Luiza Erundina de Sousa, de 87 anos, tem o privilégio de carregar dentro de si, parte da história democrática do Brasil. Assistente Social por formação e política por vocação, foi reeleita no último dia 2 de outubro de 2022, para o sétimo mandato como deputada estadual, com quase 114 mil votos.E não foi à toa.
Com uma carreira política de realizações como poucos, ela já apresentou mais de 1.700 projetos de lei em defesa das mulheres, gestantes, crianças e trabalhadores. Alguns deles viraram lei de ementa à Constituição, como a que inclui o transporte na lista de direitos sociais previstos no artigo 6° da Constituição Federal de 1988, o que garante políticas de gratuidade, por exemplo.
Em entrevista ao Terra NÓS, ela falou sobre o trabalho de confronto e oposição que deverá fazer frente ao legislativo mais conservador dos últimos quarenta anos e como os 80+ influenciam no seu modo de levantar bandeiras sociais.
Terra NÓS: Deputada, a senhora foi reeleita para o sétimo mandato consecutivo. Nesses últimos anos, a senhora pode ver muitas configurações do legislativo. Como a senhora o resultado da última eleição?
Erundina: Eu tenho a honra de, aos 87 anos, participar ativamente da política, escolhida através do voto. Durante esses quase 24 anos como deputada, pude acompanhar a qualidade da representatividade dessa chamada “Casa do Povo” e posso te dizer com toda certeza: a cada ano está piorando. Tivemos mais de 40% de renovação, com novos deputados, mas isso não quer dizer que tivemos uma qualidade nas representações. O que temos são nomes novos na política que permeiam as tradições da política feita por coronéis que visam apenas os próprios interesses. Tivemos alguns nomes eleitos bem importantes, mas a maioria são pessoas que querem ocupar esse espaço do centrão, que não atende as necessidades reais das pessoas.
Essa piora que a senhora cita, começa quando?
Neste meu atual mandato, que termina em fevereiro de 2023, coincidiu com o mandato do atual presidente Jair Bolsonaro. Houve uma descontinuação das políticas de direitos humanos, e prejuízos reais nas políticas sociais e de cidadania. Há um clima de tensão entre os poderes, que eu não testemunhei em outros mandatos. Ele consegue desestabilizar a ordem institucional do País e isso é muito grave para a democracia. Colocar um poder contra o outro, o STF, o Congresso Nacional, com ameaças de fechamento. Estamos num momento muito delicado para o Brasil.
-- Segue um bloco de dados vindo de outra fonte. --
/-- **r11's NEW-TERM PACKAGE FOR A WITNESS WITHOUT `𝐑^{(k+1)} ∕ 𝐁^{(k+1)}`** from the four 𝐄-clauses at `k+1`, the RG equation at `k`, `0 ≤ B₀` and `0 ≤ g_{k+1}` (the
zero values obey the improved bounds). [cite: Balaban1988Convergent, §2 p.262, (2.30)–(2.31) p.260, (2.41)–(2.42) p.261, (3.25) p.270; Balaban1987RG1, (0.20) p.256] -/
theorem lfNewTerms_of_newE_of_noR_of_noB (S : Sect2.Setting 𝔸 G) (Rz' : Sect2.Residual P 𝔸) (Ω' : ℕ → Set (Site P 0)) {k : ℕ} {t' : Sect2.TermValues P 𝔸 V M}
    (hrg : 1 / (S.flow.g k) ^ 2 = 1 / (S.flow.g (k + 1)) ^ 2 + S.flow.β (k + 1) (S.flow.g k))
    (hR' : ∀ X φ, t'.R (k + 1) X φ = 0) (hB' : ∀ X φ a, t'.B (k + 1) X φ a = 0)
    (hlocE : ∀ X z g φ ψ, (Sect2.towerOfTerms S Rz' M Ω' t').agreeOn (k + 1) X φ ψ → t'.E (k + 1) X z g φ = t'.E (k + 1) X z g ψ)
    (hinvE : ∀ X z g u φ, t'.E (k + 1) X z g ((Sect2.towerOfTerms S Rz' M Ω' t').act u φ) = t'.E (k + 1) X z g φ)
    (hbdE : ∀ X z g φ, 0 ≤ g → g ≤ S.lf.γ →
      φ ∈ (Sect2.towerOfTerms S Rz' M Ω' t').space (k + 1) X (S.lf.alpha0 (S.flow.g (k + 1))) (S.lf.alpha1 (S.flow.g (k + 1))) →
        ‖t'.E (k + 1) X z g φ‖ ≤ S.lf.E₀ * Real.exp (-((1 + 4 * S.βc) * S.lf.κ) * (Sect2.domSys P M (k + 1)).dj X))
    (hB₀ : 0 ≤ S.lf.B₀) (hg : 0 ≤ S.flow.g (k + 1)) :
    LFNewTerms (Sect2.towerOfTerms S Rz' M Ω' t') S.lf S.βc k := by
  refine ⟨hrg, hlocE, fun X φ ψ _ => ?_, hinvE, fun X u φ => ?_,
    ⟨fun _ X z g φ hg0 hgγ hφ => hbdE X z g φ hg0 hgγ hφ, fun _ X φ _ => ?_, fun _ X φ a _ => ?_⟩⟩
  · show t'.R (k + 1) X φ = t'.R (k + 1) X ψ
    rw [hR', hR']
  · show t'.R (k + 1) X _ = t'.R (k + 1) X φ
    rw [hR', hR']
  · show ‖t'.R (k + 1) X φ‖ ≤ _
    rw [hR', norm_zero]; exact mul_nonneg (pow_nonneg hg _) (Real.exp_nonneg _)
  · show ‖t'.B (k + 1) X φ a‖ ≤ _
    rw [hB', norm_zero]; exact mul_nonneg hB₀ (Real.exp_nonneg _)

omit [CompleteSpace 𝔸] in
/-- A vanishing `𝐑^{(j)}` is analytic on any set. [cite: Balaban1988Convergent, (2.30) p.260 (bookkeeping)] -/
theorem analyticR_of_noR {t' : Sect2.TermValues P 𝔸 V M} {j : ℕ} (hR' : ∀ X φ, t'.R j X φ = 0) (X : (Sect2.domSys P M j).Dom) (U : Set (Sect2.CPair P 𝔸)) :
    AnalyticOnNhd ℂ (t'.R j X) U := by
  have hfun : t'.R j X = fun _ => 0 := funext fun φ => hR' X φ
  rw [hfun]; exact analyticOnNhd_const

omit [CompleteSpace 𝔸] in
/-- A vanishing `𝐁^{(j)}` is analytic on any set. [cite: Balaban1988Convergent, (2.41)(ii) p.261 (bookkeeping)] -/
theorem analyticB_of_noB {t' : Sect2.TermValues P 𝔸 V M} {j : ℕ} (hB' : ∀ X φ a, t'.B j X φ a = 0) (X : (Sect2.domSys P M j).Dom) (a : SFluct P V)
    (U : Set (Sect2.CPair P 𝔸)) : AnalyticOnNhd ℂ (fun φ => t'.B j X φ a) U := by
  have hfun : (fun φ => t'.B j X φ a) = fun _ => (0 : ℂ) := funext fun φ => hB' X φ a
  rw [hfun]; exact analyticOnNhd_const

end ZeroNew

/-! ## §4 (v1.1)  `Ũ^c_j(X)` IS ANTITONE IN THE (2.38) CUBE FAMILY, HENCE IN `Ω_{j+1}`: LOCATED-SPACEB EXACT (the parent's `Ũ^c_k(X)` sits INSIDE the expansion child's), and the
(O1)-FREE cross-frame law package whenever the child's `Ũ^c_k(X)` sits inside the parent's (as under the p. 262 reading «newly created terms … defined on slightly larger
spaces»: a parent frame extended by `Ω_{k+1} := Ω_k` beyond its window has FEWER layer-`(k−1)` cubes than any child, so every child's space is inside it) -/

section Antitone

variable {P : Params} {i : ℕ} {𝔸 : Type*} [NormedRing 𝔸] [NormedAlgebra ℂ 𝔸] [CompleteSpace 𝔸]

/-- **THE SPACE `Ũ^c_j(X, α̃₀, α̃₁)` IS ANTITONE IN THE (2.38) CUBE FAMILY**: condition (ii) is one requirement per cube, so MORE cubes cut out a SMALLER space; two multi-scale frames
with the same `X`, layers and background functions and cube families `cubes′ ⊆ cubes` (layer-wise) have `space234 (cubes) ⊆ space234 (cubes′)`. [cite: Balaban1988Convergent, (2.38) p.261 (bookkeeping)] -/
theorem space234_antitone_cubes (𝓜 : B12RegularSpaces111.Model 𝔸) (X : B12RegularSpaces111.Region P i) (layer : ℕ → B12RegularSpaces111.Region P i)
    (bg : B14RegularSpaces234.MSBackgroundFns P i 𝔸) {cubes cubes' : ℕ → Set (B12RegularSpaces111.Region P i)} (h : ∀ n, cubes' n ⊆ cubes n)
    (c : B14RegularSpaces234.MSConsts) (α₀ α₁ : ℕ → ℝ) :
    B14RegularSpaces234.space234 𝓜 ⟨X, layer, cubes, bg⟩ c α₀ α₁ ⊆ B14RegularSpaces234.space234 𝓜 ⟨X, layer, cubes', bg⟩ c α₀ α₁ := by
  intro Φ hΦ
  obtain ⟨hU, hJ, U, A', hfac, hI, hII, hIII⟩ := hΦ
  exact ⟨hU, hJ, U, A', hfac, ⟨hI.gValued, hI.plaq_lt, hI.plaqU_lt, hI.plaqP_lt, hI.J_lt, hI.JP_lt⟩,
    ⟨fun n h1 hn C hC => hII.localGauge n h1 hn C (h n hC)⟩, ⟨hIII.gcValued, hIII.norm_lt, hIII.nabla_lt⟩⟩

/-- **A BIGGER `Ω_{j+1}` GIVES FEWER (2.38) CUBES AT LEVEL `j`** (two sequences agreeing up to `j`, `Ω′_{j+1} ⊆ Ω_{j+1}`): the layer-`n` families for `n + 2 ≤ j` and `n = j` coincide,
and at `n = j−1` a cube «□ ⊂ Ω_{j−1}∖Ω_{j+1}» is one «□ ⊂ Ω′_{j−1}∖Ω′_{j+1}». [cite: Balaban1988Convergent, (2.38) p.261 (bookkeeping)] -/
theorem cubesMS_mono_of_succ_subset (M j : ℕ) (Y : Set (Site P 0)) {Ω Ω' : ℕ → Set (Site P 0)} (hΩ : ∀ i, i ≤ j → Ω' i = Ω i)
    (hsucc : Ω' (j + 1) ⊆ Ω (j + 1)) (n : ℕ) : Sect2.cubesMS M j Y Ω n ⊆ Sect2.cubesMS M j Y Ω' n := by
  intro C hC
  simp only [Sect2.cubesMS, Set.mem_setOf_eq] at hC ⊢
  obtain ⟨a, ha, hne, hcond, hCdef⟩ := hC
  refine ⟨a, ha, hne, ?_, hCdef⟩
  rcases hcond with ⟨hn, hsub, hne'⟩ | ⟨hn, hsub⟩
  · have hn0 : Ω' n = Ω n := hΩ n hn.le
    have hn1 : Ω' (n + 1) = Ω (n + 1) := hΩ (n + 1) hn
    refine Or.inl ⟨hn, fun x hx => ?_, by rw [hn1]; exact hne'⟩
    have hx' := hsub hx
    refine ⟨by rw [hn0]; exact hx'.1, fun hx2 => hx'.2 ?_⟩
    rcases Nat.lt_or_ge (n + 2) (j + 1) with hlt | hge
    · rw [← hΩ (n + 2) (by omega)]; exact hx2
    · obtain h2 : n + 2 = j + 1 := by omega
      rw [h2] at hx2 ⊢; exact hsucc hx2
  · exact Or.inr ⟨hn, by rw [hΩ j le_rfl]; exact hsub⟩

variable {V : Type*} {M : ℕ} {G : Type*} [GaugeGroup G]

/-- **`Ũ^c_j(X)` OF THE §2 TOWER IS ANTITONE IN `Ω_{j+1}`** (two sequences agreeing up to `j`, two residuals with the same `bgMS`, any term values): the tower along the sequence
with the SMALLER `Ω_{j+1}` has the smaller space. [cite: Balaban1988Convergent, (2.34)–(2.39), (2.41)(ii) p.261 (bookkeeping)] -/
theorem towerOfTerms_spaceB_subset_of_succ_subset (S : Sect2.Setting 𝔸 G) {Rz Rz' : Sect2.Residual P 𝔸} (hbg : Rz'.bgMS = Rz.bgMS) {Ω Ω' : ℕ → Set (Site P 0)}
    {j : ℕ} (hΩ : ∀ i, i ≤ j → Ω' i = Ω i) (hsucc : Ω' (j + 1) ⊆ Ω (j + 1)) (t t' : Sect2.TermValues P 𝔸 V M) (X : (Sect2.domSys P M j).Dom) :
    (Sect2.towerOfTerms S Rz' M Ω' t').spaceB j X ⊆ (Sect2.towerOfTerms S Rz M Ω t).spaceB j X := by
  show Sect2.spaceMS S Rz' M j _ Ω' ⊆ Sect2.spaceMS S Rz M j _ Ω
  unfold Sect2.spaceMS Sect2.frameMS
  rw [hbg, layerSet_congr_of_agree j _ hΩ]
  exact Set.image_mono (space234_antitone_cubes S.𝓜 _ _ _ (cubesMS_mono_of_succ_subset M j _ hΩ hsucc) _ _ _)

/-- **LOCATED-SPACEB, EXACT: THE PARENT's `Ũ^c_k(X)` SITS INSIDE EVERY EXPANSION CHILD's** (parent `Ω_{k+1} = ∅` by r11's off-window convention; the child agrees up to `k`):
the inductive assumption (2.42)∕(2.41)(ii) for the old `𝐁^{(k)}`, stated on the parent's space, is implied by — and does NOT imply — the law on the child's space that
`Sect2.LawsT … k` at the child asks ((O1)). [cite: Balaban1988Convergent, (2.38), (2.41)–(2.42) p.261, (2.1) p.254 (bookkeeping)] -/
theorem towerOfTerms_spaceB_parent_subset_child (S : Sect2.Setting 𝔸 G) {Rzp Rzc : Sect2.Residual P 𝔸} (hbg : Rzp.bgMS = Rzc.bgMS) {Ωp Ωc : ℕ → Set (Site P 0)}
    {k : ℕ} (hΩ : ∀ i, i ≤ k → Ωp i = Ωc i) (h0 : Ωp (k + 1) = ∅) (tp tc : Sect2.TermValues P 𝔸 V M) (X : (Sect2.domSys P M k).Dom) :
    (Sect2.towerOfTerms S Rzp M Ωp tp).spaceB k X ⊆ (Sect2.towerOfTerms S Rzc M Ωc tc).spaceB k X :=
  towerOfTerms_spaceB_subset_of_succ_subset S hbg hΩ (by rw [h0]; exact Set.empty_subset _) tc tp X

/-- **★ THE (O1)-FREE CROSS-FRAME LAW PACKAGE**: §2's `lawsT_towerOfTerms_crossFrame` with the level-`k` boundary obligation DISCHARGED whenever the child's `Ũ^c_k(X)` sits
inside the parent's (`hsub`) and `t′` keeps `t`'s `𝐁` at ALL levels `≤ k`: (2.42) restricts and (2.41)(ii) restricts (`AnalyticOnNhd.mono`).  Under the p. 262 reading of the
parent frame (`Ω_{k+1} := Ω_k` beyond the window) `hsub` is `towerOfTerms_spaceB_subset_of_succ_subset`; under r11's zero-extension it FAILS at `k ≥ 2` (previous theorem).
[cite: Balaban1988Convergent, §2 p.262, (2.38), (2.41)–(2.42) p.261, §3 p.279] -/
theorem lawsT_towerOfTerms_crossFrame_of_spaceB_subset (S : Sect2.Setting 𝔸 G) {Rz Rz' : Sect2.Residual P 𝔸} (hbgI : Rz'.bgI = Rz.bgI) (hbgMS : Rz'.bgMS = Rz.bgMS)
    {Ω Ω' : ℕ → Set (Site P 0)} {k : ℕ} (hΩ : ∀ i, i ≤ k → Ω' i = Ω i) {t t' : Sect2.TermValues P 𝔸 V M}
    (hE : ∀ j, j ≤ k → ∀ X z g φ, t'.E j X z g φ = t.E j X z g φ) (hR : ∀ j, j ≤ k → ∀ X φ, t'.R j X φ = t.R j X φ)
    (hB : ∀ j, j ≤ k → ∀ X φ a, t'.B j X φ a = t.B j X φ a)
    (h : Sect2.LawsRT (Sect2.towerOfTerms S Rz M Ω t) S.lf k)
    (hsub : ∀ X : (Sect2.domSys P M k).Dom, (Sect2.towerOfTerms S Rz' M Ω' t').spaceB k X ⊆ (Sect2.towerOfTerms S Rz M Ω t).spaceB k X)
    (hnew : LFNewTerms (Sect2.towerOfTerms S Rz' M Ω' t') S.lf S.βc k)
    (hanE : ∀ (X : (Sect2.domSys P M (k + 1)).Dom) z g, 0 ≤ g → g ≤ S.lf.γ →
      AnalyticOnNhd ℂ (t'.E (k + 1) X z g) ((Sect2.towerOfTerms S Rz' M Ω' t').space (k + 1) X (S.lf.alpha0 (S.flow.g (k + 1))) (S.lf.alpha1 (S.flow.g (k + 1)))))
    (hanR : ∀ X : (Sect2.domSys P M (k + 1)).Dom,
      AnalyticOnNhd ℂ (t'.R (k + 1) X) ((Sect2.towerOfTerms S Rz' M Ω' t').space (k + 1) X (S.lf.alpha0 (S.flow.g (k + 1))) (S.lf.alpha1 (S.flow.g (k + 1)))))
    (hanB : ∀ (X : (Sect2.domSys P M (k + 1)).Dom) a, AnalyticOnNhd ℂ (fun φ => t'.B (k + 1) X φ a) ((Sect2.towerOfTerms S Rz' M Ω' t').spaceB (k + 1) X)) :
    Sect2.LawsT (Sect2.towerOfTerms S Rz' M Ω' t') S.lf S.βc k :=
  lawsT_towerOfTerms_crossFrame S hbgI hbgMS hΩ hE hR (fun j hj => hB j hj.le) h
    (fun h1 X φ a hφ => by rw [hB k le_rfl]; exact h.1.boundB k h1 le_rfl X φ a (hsub X hφ))
    (fun h1 X a => by
      rw [show (fun φ => t'.B k X φ a) = fun φ => t.B k X φ a from funext fun φ => hB k le_rfl X φ a]
      exact (h.2.analyticB k h1 le_rfl X a).mono (hsub X))
    hnew hanE hanR hanB

end Antitone

end Summit.QuantumFields.YangMills.Theorems.BalabanUVNodesN11Sect3SupplySpliceFrame

end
O próximo mandato da senhora, será mais díficil?
Com certeza será o mais combativo dos últimos anos no Congresso Nacional. Tivemos um Congresso inerte durante o governo de Jair Bolsonaro. Rodrigo Maia não tomou iniciativa sobre os quase 200 pedidos de impeachment contra o presidente. Arthur Lyra é mais bolsonarista que o próprio Bolsonaro. E os crimes de responsabilidade do presidente ficaram sem solução. Com um Congresso mais conservador, teremos que fazer uma frente mais combativa. Mas para mim o quadro mais preocupante é o do Senado. Porque até então, não havia uma maioria de extrema direta. Hoje isso já é uma realidade.
E como a senhora enxerga a importância de continuar nesse espaço de discussão e construção que é o Congresso Nacional, aos seus 87 anos?
Ao longo da minha carreira, sempre atuei com pessoas de diferentes idades, e isso foi muito enriquecedor. Eu entendo que envelhecer é um processo natural do qual todos nós vamos passar a menos que a gente morra antes. Então envelhecer é uma certeza e nunca foi um empecilho pra mim. É claro que por eu ser mulher, nordestina, de esquerda, assistente social defensora dos direitos humanos, tudo isso já em coloca num lugar exposto para ataques. Mas hoje, sendo uma idosa, penso que minha permanência no Congresso traz visibilidade para algumas pautas, como as Políticas Públicas para a população 60+, por exemplo. Embora eu tenha uma agenda mais ampla, em defesa das mulheres, crianças e de políticas sociais, um idoso que me vê atuando se sente representado.
Você acha que motiva outras pessoas idosas a participarem da vida política e das discussões sociais?
Acredito que sim. Eu não vejo dificuldade alguma em atuar. E também não acho que seja incoerente para a sociedade que eu continue atuando. Enquanto eu tiver saúde física e lucidez, vão me ver falando e fazendo política sim.